Investor Profitability Remains Robust

As Bitcoin prices traded down to the local low of $53.5k, the proportion of the coin supply held at an unrealized loss spiked to around 25% of the coin supply. This brought the Percent Supply in Profit metric back down towards its long-term mean of 75%, which is a level it has historically visited during previous bull market corrections.

Live Workbench

By segregating the percent of the coin supply in profit by Long and Short-Term Holders, we can evaluate the impact of the price contraction on these two cohorts.

Across the last 30-days, the Short-Term Holder (STH) cohort experienced a dramatic decline in profitability, with more than -66% of their supply moving into an unrealized loss. This is one of the largest declines in STH profitability on record.

This suggests that a significant number of “top buyers; have seen their portfolio profitability challenged in recent weeks.

However, for the opposing cohort, the Long-Term Holders, they have experienced a negligible shift in the proportion of their supply held in profit. This demonstrates that relatively few investors from the heights of the 2021 bull still hold onto their coins.

Overall, this indicates that the STH cohort remain the primary group who are most likely to respond to market volatility, with their average cost basis is currently at around 64.3k.

Live Workbench

Summary and Conclusion

Examining the magnitude of major sell-side forces, Miners have historically been a primary source of sell-side pressure, however, we note a diminishing return on their market impact with each successive halving. Alternatively, the relevance of ETF Flows and Centralized Exchanges on price action grows convincingly.

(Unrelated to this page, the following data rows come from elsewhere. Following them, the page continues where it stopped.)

import Summits.NavierStokesRegularity.FunctionalMining.CodomainNPRpow
import HarnessLib

/-!
# FunctionalMining — top Lebesgue node at a real parameter, codomain-generic:
# `∫‖u‖^{6a+6} ≤ C (∫‖u‖^{2a}∑ₖ‖∂ₖu‖²)³` for zero-mean smooth `u : T³ → F`

Search for candidate a priori estimates; no regularity claim. Cell `pub-nsfunc`, prove seat
(gen 9). The codomain-generic twin of the top node `NonlinearPoincare.integral_norm_rpow_top_le`
of `VorticityMomentProduction` (typed there for fields `T^d → EuclideanSpace ℝ d`): for a smooth
zero-mean map `u : T^d → F` into a finite-dimensional real inner-product space and `a > 0`, the
regularisation `W_ε = (‖u‖²+ε)^{a/2}u` (`CodomainNPRegularisation`), a mean-zero Sobolev constant
in coordinate form (`∫‖v‖⁶ ≤ C₆ (∫∑ₖ‖∂ₖv‖²)³`, on `T³` from
`CodomainSobolev.exists_integral_norm_pow_six_le_cube`), the mean control of `CodomainNPRpow` and
`ε → 0⁺` give `∫‖u‖^{6a+6} ≤ 32 (C₆ (1+a)⁶ + C_NP³) (∫‖u‖^{2a}∑ₖ‖∂ₖu‖²)³`. Needed for the top node
of tensor-valued moment ladders (strain moments, rows `ES.absS.q` of the 𝒦₀ matrix).

## Main statements

* `integral_norm_rpow_top_le` — the top node given a coordinate-form Sobolev constant.
* `exists_integral_norm_rpow_top_le_three` — on `T³` (`#d = 3`) with the constant supplied.
-/

noncomputable section

open MeasureTheory Finset Set Filter
open scoped InnerProductSpace RealInnerProductSpace ContDiff Topology

namespace Summit.NavierStokesRegularity.FunctionalMining

open Literature.Analysis.FunctionSpaces Literature.Analysis.FunctionSpaces.Torus

namespace CodomainNP

variable {F : Type*} [NormedAddCommGroup F] [InnerProductSpace ℝ F] [FiniteDimensional ℝ F]

section Param

variable {d : Type*} [Fintype d]

/-- Continuity of `ε ↦ ∫_{T^d} G(ε, x) dx` for jointly continuous `G` (compact torus). [folklore] -/
private theorem continuous_integral_param'' {E' : Type*} [NormedAddCommGroup E'] [NormedSpace ℝ E']
    {G : ℝ → UnitAddTorus d → E'} (hG : Continuous (Function.uncurry G)) :
    Continuous fun ε => ∫ x, G ε x := by
  have h := continuous_parametric_integral_of_continuous (μ := volume) hG isCompact_univ
  simpa only [Measure.restrict_univ] using h

/-- Passing to `ε → 0⁺` in `V ≤ φ ε` (`0 < ε ≤ 1`) with `φ` continuous at `0`. [folklore] -/
private theorem le_of_forall_pos_le_of_continuousAt'' {V : ℝ} {φ : ℝ → ℝ} (hφ : ContinuousAt φ 0)
    (h : ∀ ε : ℝ, 0 < ε → ε ≤ 1 → V ≤ φ ε) : V ≤ φ 0 := by
  have ht : Tendsto φ (𝓝[>] 0) (𝓝 (φ 0)) := hφ.tendsto.mono_left nhdsWithin_le_nhds
  refine ge_of_tendsto ht ?_
  have hmem : Ioo (0 : ℝ) 1 ∈ 𝓝[>] (0 : ℝ) := Ioo_mem_nhdsGT one_pos
  filter_upwards [hmem] with ε hε using h ε hε.1 hε.2.le

end Param


variable {d : Type*} [Fintype d] [DecidableEq d]

omit [Fintype d] [DecidableEq d] in
/-- `(a + b)⁶ ≤ 32 (a⁶ + b⁶)`. [folklore] -/
private theorem add_pow_six_le (a b : ℝ) : (a + b) ^ 6 ≤ 32 * (a ^ 6 + b ^ 6) := by
  have h1 : (a + b) ^ 2 ≤ 2 * (a ^ 2 + b ^ 2) := by nlinarith [sq_nonneg (a - b)]
  have h2 : ∀ {p q : ℝ}, 0 ≤ p → 0 ≤ q → (p + q) ^ 3 ≤ 4 * (p ^ 3 + q ^ 3) := by
    intro p q hp hq; nlinarith [sq_nonneg (p - q), mul_nonneg hp hq]
  calc (a + b) ^ 6 = ((a + b) ^ 2) ^ 3 := by ring
    _ ≤ (2 * (a ^ 2 + b ^ 2)) ^ 3 := pow_le_pow_left₀ (by positivity) h1 3
    _ = 8 * (a ^ 2 + b ^ 2) ^ 3 := by ring
    _ ≤ 8 * (4 * ((a ^ 2) ^ 3 + (b ^ 2) ^ 3)) :=
        mul_le_mul_of_nonneg_left (h2 (sq_nonneg a) (sq_nonneg b)) (by norm_num)
    _ = 32 * (a ^ 6 + b ^ 6) := by ring

/-- **Top node at a real parameter `a > 0`.** Given a mean-zero Sobolev constant `C₆`
(`∫‖v‖⁶ ≤ C₆ ‖∇v‖₂⁶`; on `T³` from `CodomainSobolev.exists_integral_norm_pow_six_le_cube`), for
every smooth zero-mean `u` on `T^d`:
`∫‖u‖^{6a+6} ≤ 32 (C₆ (1+a)⁶ + C_NP³) (∫‖u‖^{2a}∑ₖ‖∂ₖu‖²)³`, `C_NP = 6(1 + (3^{1+a})²)(1+a)² d³`.
[ours] -/
theorem integral_norm_rpow_top_le {C₆ : ℝ} (hC₆0 : 0 ≤ C₆)
    (hC₆ : ∀ v : UnitAddTorus d → F, IsSmooth v → HasZeroMean v →
      ∫ x, ‖v x‖ ^ 6 ≤ C₆ * (∫ x, ∑ k, ‖partialDeriv k v x‖ ^ 2) ^ 3)
    {u : UnitAddTorus d → F} (hu : IsSmooth u) (h0 : HasZeroMean u)
    {a : ℝ} (ha : 0 < a) :
    ∫ x, ‖u x‖ ^ (6 * a + 6) ≤
      32 * (C₆ * (1 + a) ^ 6 +
          (6 * (1 + ((3 : ℝ) ^ (1 + a)) ^ 2) * (1 + a) ^ 2 * (Fintype.card d : ℝ) ^ 3) ^ 3) *
        (∫ x, ‖u x‖ ^ (2 * a) * ∑ k, ‖partialDeriv k u x‖ ^ 2) ^ 3 := by
  obtain ⟨I, hI⟩ : ∃ I : ℝ, I = ∫ x, ‖u x‖ ^ (2 * a) * ∑ k, ‖partialDeriv k u x‖ ^ 2 := ⟨_, rfl⟩
  obtain ⟨CNP, hCNP⟩ : ∃ C : ℝ,
      C = 6 * (1 + ((3 : ℝ) ^ (1 + a)) ^ 2) * (1 + a) ^ 2 * (Fintype.card d : ℝ) ^ 3 := ⟨_, rfl⟩
  rw [← hI, ← hCNP]
  have huc : Continuous u := hu.continuous
  have hcs : Continuous fun x => ∑ k, ‖partialDeriv k u x‖ ^ 2 :=
    continuous_finsetSum _ fun k _ => (hu.partialDeriv k).continuous.norm.pow 2
  have hcs0 : ∀ x, 0 ≤ ∑ k, ‖partialDeriv k u x‖ ^ 2 := fun x =>
    Finset.sum_nonneg fun k _ => sq_nonneg _
  have hI0 : 0 ≤ I := by
    rw [hI]; exact integral_nonneg fun x => mul_nonneg (Real.rpow_nonneg (norm_nonneg _) _) (hcs0 x)
  have hCNP0 : 0 ≤ CNP := by rw [hCNP]; positivity
  -- the two parametric integrals
  set J : ℝ → ℝ := fun ε => ∫ x, (‖u x‖ ^ 2 + ε) ^ a * ∑ k, ‖partialDeriv k u x‖ ^ 2 with hJ
  set L : ℝ → ℝ := fun ε => ∫ x, (‖u x‖ ^ 2 + ε) ^ a * ‖u x‖ ^ 2 with hL
  have hNP : L 0 ≤ CNP * I := by
    have h := integral_norm_rpow_le_weighted hu h0 ha
    rw [← hI, ← hCNP] at h
    have e : L 0 = ∫ x, ‖u x‖ ^ (2 * a + 2) := by
      simp only [hL, add_zero]
      refine integral_congr_ae (ae_of_all _ fun x => ?_)
      show (‖u x‖ ^ 2) ^ a * ‖u x‖ ^ 2 = ‖u x‖ ^ (2 * a + 2)
      have hn : 0 ≤ ‖u x‖ := norm_nonneg _
      have e1 : (‖u x‖ ^ 2) ^ a = ‖u x‖ ^ (2 * a) := by
        rw [← Real.rpow_natCast, ← Real.rpow_mul hn]; norm_num
      rw [e1]
      rcases eq_or_lt_of_le hn with hz | hpos
      · rw [← hz, Real.zero_rpow (by linarith), Real.zero_rpow (by linarith)]; simp
      · rw [← Real.rpow_natCast ‖u x‖ 2, ← Real.rpow_add hpos]; norm_num
    rw [e]; exact h
  have hJ0 : J 0 = I := by
    simp only [hJ, hI, add_zero]
    refine integral_congr_ae (ae_of_all _ fun x => ?_)
    have : (‖u x‖ ^ 2) ^ a = ‖u x‖ ^ (2 * a) := by
      rw [← Real.rpow_natCast, ← Real.rpow_mul (norm_nonneg _)]; norm_num
    simp only [this]
  have hL00 : 0 ≤ L 0 := by
    simp only [hL]
    exact integral_nonneg fun x => mul_nonneg (Real.rpow_nonneg (by positivity) _) (sq_nonneg _)
  -- for every `0 < ε ≤ 1`
  have hε : ∀ ε : ℝ, 0 < ε → ε ≤ 1 →
      ∫ x, ‖u x‖ ^ (6 * a + 6) ≤ 32 * (C₆ * ((1 + a) ^ 2 * J ε) ^ 3 + L ε ^ 3) := by
    intro ε hε _
    set Wε : UnitAddTorus d → F := fun x => (‖u x‖ ^ 2 + ε) ^ (a / 2) • u x
      with hWε
    set cε : F := ∫ x, Wε x with hcε
    have hWεs : IsSmooth Wε := isSmooth_regA hu hε (a / 2)
    have hWεc : Continuous Wε := hWεs.continuous
    have hpos : ∀ x, 0 < ‖u x‖ ^ 2 + ε := fun x => by positivity
    -- `‖Wε x‖² = (‖u‖²+ε)^a ‖u‖²`
    have hnormsq : ∀ x, ‖Wε x‖ ^ 2 = (‖u x‖ ^ 2 + ε) ^ a * ‖u x‖ ^ 2 := by
      intro x
      simp only [hWε]
      rw [norm_smul, Real.norm_of_nonneg (Real.rpow_nonneg (hpos x).le _), mul_pow,
        ← Real.rpow_natCast ((‖u x‖ ^ 2 + ε) ^ (a / 2)), ← Real.rpow_mul (hpos x).le]
      norm_num
    -- Sobolev for `Wε − cε`
    have hsm : IsSmooth (fun x => Wε x - cε) := hWεs.sub (isSmooth_const cε)
    have hzm : HasZeroMean (fun x => Wε x - cε) := by
      show ∫ x, (Wε x - cε) = 0
      rw [integral_sub hWεc.integrable_unitAddTorus (integrable_const _), integral_const, hcε]
      simp
    have hS := hC₆ _ hsm hzm
    have hg : ∫ x, ∑ k, ‖partialDeriv k (fun x => Wε x - cε) x‖ ^ 2 =
        ∫ x, ∑ k, ‖partialDeriv k Wε x‖ ^ 2 := by
      refine integral_congr_ae (ae_of_all _ fun x => ?_)
      refine Finset.sum_congr rfl fun k _ => ?_
      have e : (fun x => Wε x - cε) = Wε + fun _ => -cε := by
        funext y; simp [sub_eq_add_neg]
      have hcst : IsContDiff 1 (fun _ : UnitAddTorus d => -cε) := contDiff_const
      have hz : partialDeriv k (fun _ : UnitAddTorus d => -cε) x = 0 := by
        simp [Torus.partialDeriv, Torus.lineDeriv]
      rw [e, partialDeriv_add (hWεs.isContDiff (by simp)) hcst, Pi.add_apply, hz, add_zero]
    have hG : ∫ x, ∑ k, ‖partialDeriv k Wε x‖ ^ 2 ≤ (1 + a) ^ 2 * J ε :=
      dirichlet_regA_le hu ha.le hε
    have hG0 : 0 ≤ ∫ x, ∑ k, ‖partialDeriv k Wε x‖ ^ 2 :=
      integral_nonneg fun x => Finset.sum_nonneg fun k _ => sq_nonneg _
    have hS' : ∫ x, ‖Wε x - cε‖ ^ 6 ≤ C₆ * ((1 + a) ^ 2 * J ε) ^ 3 := by
      calc ∫ x, ‖Wε x - cε‖ ^ 6
          ≤ C₆ * (∫ x, ∑ k, ‖partialDeriv k (fun x => Wε x - cε) x‖ ^ 2) ^ 3 := hS
        _ = C₆ * (∫ x, ∑ k, ‖partialDeriv k Wε x‖ ^ 2) ^ 3 := by rw [hg]
        _ ≤ C₆ * ((1 + a) ^ 2 * J ε) ^ 3 := by gcongr
    -- the mean: `‖cε‖⁶ ≤ (L ε)³`
    have hLε : ∫ x, ‖Wε x‖ ^ 2 = L ε := by
      simp only [hL]; exact integral_congr_ae (ae_of_all _ hnormsq)
    have hLε0 : 0 ≤ L ε := by rw [← hLε]; exact integral_nonneg fun x => sq_nonneg _
    have hc6 : ‖cε‖ ^ 6 ≤ L ε ^ 3 := by
      have h1 : ‖cε‖ ≤ ∫ x, ‖Wε x‖ := norm_integral_le_integral_norm _
      have h2 : ∫ x, ‖Wε x‖ ≤ Real.sqrt (∫ x, ‖Wε x‖ ^ 2) :=
        VelocityL4.integral_le_sqrt_integral_sq hWεc.norm
      rw [hLε] at h2
      calc ‖cε‖ ^ 6 ≤ Real.sqrt (L ε) ^ 6 := pow_le_pow_left₀ (norm_nonneg _) (h1.trans h2) 6
        _ = (Real.sqrt (L ε) ^ 2) ^ 3 := by ring
        _ = L ε ^ 3 := by rw [Real.sq_sqrt hLε0]
    -- pointwise `‖u‖^{6a+6} ≤ ‖Wε‖⁶ ≤ 32(‖Wε − cε‖⁶ + ‖cε‖⁶)`
    have hpt : ∀ x, ‖u x‖ ^ (6 * a + 6) ≤ 32 * (‖Wε x - cε‖ ^ 6 + ‖cε‖ ^ 6) := by
      intro x
      have hn : 0 ≤ ‖u x‖ := norm_nonneg _
      have hW1 : ‖u x‖ ^ (a + 1) ≤ ‖Wε x‖ := by
        simp only [hWε]
        rw [norm_smul, Real.norm_of_nonneg (Real.rpow_nonneg (hpos x).le _)]
        have e1 : (‖u x‖ ^ 2) ^ (a / 2) = ‖u x‖ ^ a := by
          rw [← Real.rpow_natCast, ← Real.rpow_mul hn]
          congr 1
          push_cast
          ring
        have hmono : ‖u x‖ ^ a ≤ (‖u x‖ ^ 2 + ε) ^ (a / 2) := by
          rw [← e1]; exact Real.rpow_le_rpow (sq_nonneg _) (by linarith) (by positivity)
        rcases eq_or_lt_of_le hn with hz | hp
        · rw [← hz, Real.zero_rpow (by linarith)]; simp
        · calc ‖u x‖ ^ (a + 1) = ‖u x‖ ^ a * ‖u x‖ := by rw [Real.rpow_add hp, Real.rpow_one]
            _ ≤ (‖u x‖ ^ 2 + ε) ^ (a / 2) * ‖u x‖ := mul_le_mul_of_nonneg_right hmono hn
      have e6 : ‖u x‖ ^ (6 * a + 6) = (‖u x‖ ^ (a + 1)) ^ 6 := by
        rw [← Real.rpow_natCast (‖u x‖ ^ (a + 1)), ← Real.rpow_mul hn]
        congr 1
        push_cast
        ring
      have h6 : (‖u x‖ ^ (a + 1)) ^ 6 ≤ ‖Wε x‖ ^ 6 :=
        pow_le_pow_left₀ (Real.rpow_nonneg hn _) hW1 6
      have hsplit : ‖Wε x‖ ^ 6 ≤ 32 * (‖Wε x - cε‖ ^ 6 + ‖cε‖ ^ 6) := by
        have h := norm_add_le (Wε x - cε) cε
        rw [sub_add_cancel] at h
        exact (pow_le_pow_left₀ (norm_nonneg _) h 6).trans (add_pow_six_le _ _)
      rw [e6]; exact h6.trans hsplit
    have hi1 : Integrable (fun x => ‖Wε x - cε‖ ^ 6) volume :=
      ((hWεc.sub continuous_const).norm.pow 6).integrable_unitAddTorus
    have hi2 : Integrable (fun _ : UnitAddTorus d => ‖cε‖ ^ 6) volume := integrable_const _
    have hcu : Continuous fun x => ‖u x‖ ^ (6 * a + 6) :=
      huc.norm.rpow_const fun _ => Or.inr (by positivity)
    calc ∫ x, ‖u x‖ ^ (6 * a + 6) ≤ ∫ x, 32 * (‖Wε x - cε‖ ^ 6 + ‖cε‖ ^ 6) :=
          integral_mono hcu.integrable_unitAddTorus ((hi1.add hi2).const_mul 32) hpt
      _ = 32 * ((∫ x, ‖Wε x - cε‖ ^ 6) + ‖cε‖ ^ 6) := by
          rw [integral_const_mul, integral_add hi1 hi2, integral_const]; simp
      _ ≤ 32 * (C₆ * ((1 + a) ^ 2 * J ε) ^ 3 + L ε ^ 3) := by
          gcongr
  -- `ε → 0⁺`
  have hJc : Continuous J := by
    refine continuous_integral_param'' ?_
    have h1 : Continuous fun p : ℝ × UnitAddTorus d => (‖u p.2‖ ^ 2 + p.1) ^ a :=
      (((huc.comp continuous_snd).norm.pow 2).add continuous_fst).rpow_const fun _ => Or.inr ha.le
    exact h1.mul (hcs.comp continuous_snd)
  have hLc : Continuous L := by
    refine continuous_integral_param'' ?_
    have h1 : Continuous fun p : ℝ × UnitAddTorus d => (‖u p.2‖ ^ 2 + p.1) ^ a :=
      (((huc.comp continuous_snd).norm.pow 2).add continuous_fst).rpow_const fun _ => Or.inr ha.le
    exact h1.mul ((huc.comp continuous_snd).norm.pow 2)
  have hφc : ContinuousAt (fun ε : ℝ => 32 * (C₆ * ((1 + a) ^ 2 * J ε) ^ 3 + L ε ^ 3)) 0 :=
    ((((hJc.continuousAt.const_mul _).pow 3).const_mul C₆).add (hLc.continuousAt.pow 3)).const_mul 32
  have hmain := le_of_forall_pos_le_of_continuousAt'' hφc hε
  rw [hJ0] at hmain
  have hL3 : L 0 ^ 3 ≤ (CNP * I) ^ 3 := pow_le_pow_left₀ hL00 hNP 3
  calc ∫ x, ‖u x‖ ^ (6 * a + 6) ≤ 32 * (C₆ * ((1 + a) ^ 2 * I) ^ 3 + L 0 ^ 3) := hmain
    _ ≤ 32 * (C₆ * ((1 + a) ^ 2 * I) ^ 3 + (CNP * I) ^ 3) := by gcongr
    _ = 32 * (C₆ * (1 + a) ^ 6 + CNP ^ 3) * I ^ 3 := by ring


/-- **Top node on `T³`, codomain-generic**: for `#d = 3` there is `C ≥ 0` (depending on `a > 0`)
with `∫‖u‖^{6a+6} ≤ C (∫‖u‖^{2a}∑ₖ‖∂ₖu‖²)³` for every smooth zero-mean `u : T³ → F`. [ours] -/
theorem exists_integral_norm_rpow_top_le_three (hd : Fintype.card d = 3) {a : ℝ} (ha : 0 < a) :
    ∃ C : ℝ, 0 ≤ C ∧ ∀ u : UnitAddTorus d → F, IsSmooth u → HasZeroMean u →
      ∫ x, ‖u x‖ ^ (6 * a + 6) ≤
        C * (∫ x, ‖u x‖ ^ (2 * a) * ∑ k, ‖partialDeriv k u x‖ ^ 2) ^ 3 := by
  obtain ⟨C₆, hC₆0, hC₆⟩ := CodomainSobolev.exists_integral_norm_pow_six_le_cube (F := F) hd
  exact ⟨_, by positivity, fun u hu h0 => integral_norm_rpow_top_le hC₆0 hC₆ hu h0 ha⟩

end CodomainNP

end Summit.NavierStokesRegularity.FunctionalMining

The Bitcoin market absorbed a significant 48k BTC across the last month as the German Government achieved a full distribution of their balance sheet. This complete exhaustion of the German Government sell-side pressure has provided the market with ample relief, whilst initial glimmers of a renewed demand-side have stimulated positive price action.

Short-Term Holders have endured a challenging month with the recent correction placing a substantial portion of their coin supply into a position of loss. Alternatively, mature investors remained steadfast, experiencing a near negligible decline in profitability, highlighting their impressive conviction and robust market positioning.


Disclaimer: This report does not provide any investment advice. All data is provided for information and educational purposes only. No investment decision shall be based on the information provided here and you are solely responsible for your own investment decisions.

Exchange balances presented are derived from Glassnode’s comprehensive database of address labels, which are amassed through both officially published exchange information and proprietary clustering algorithms. While we strive to ensure the utmost accuracy in representing exchange balances, it is important to note that these figures might not always encapsulate the entirety of an exchange’s reserves, particularly when exchanges refrain from disclosing their official addresses. We urge users to exercise caution and discretion when utilizing these metrics. Glassnode shall not be held responsible for any discrepancies or potential inaccuracies. Please read our Transparency Notice when using exchange data.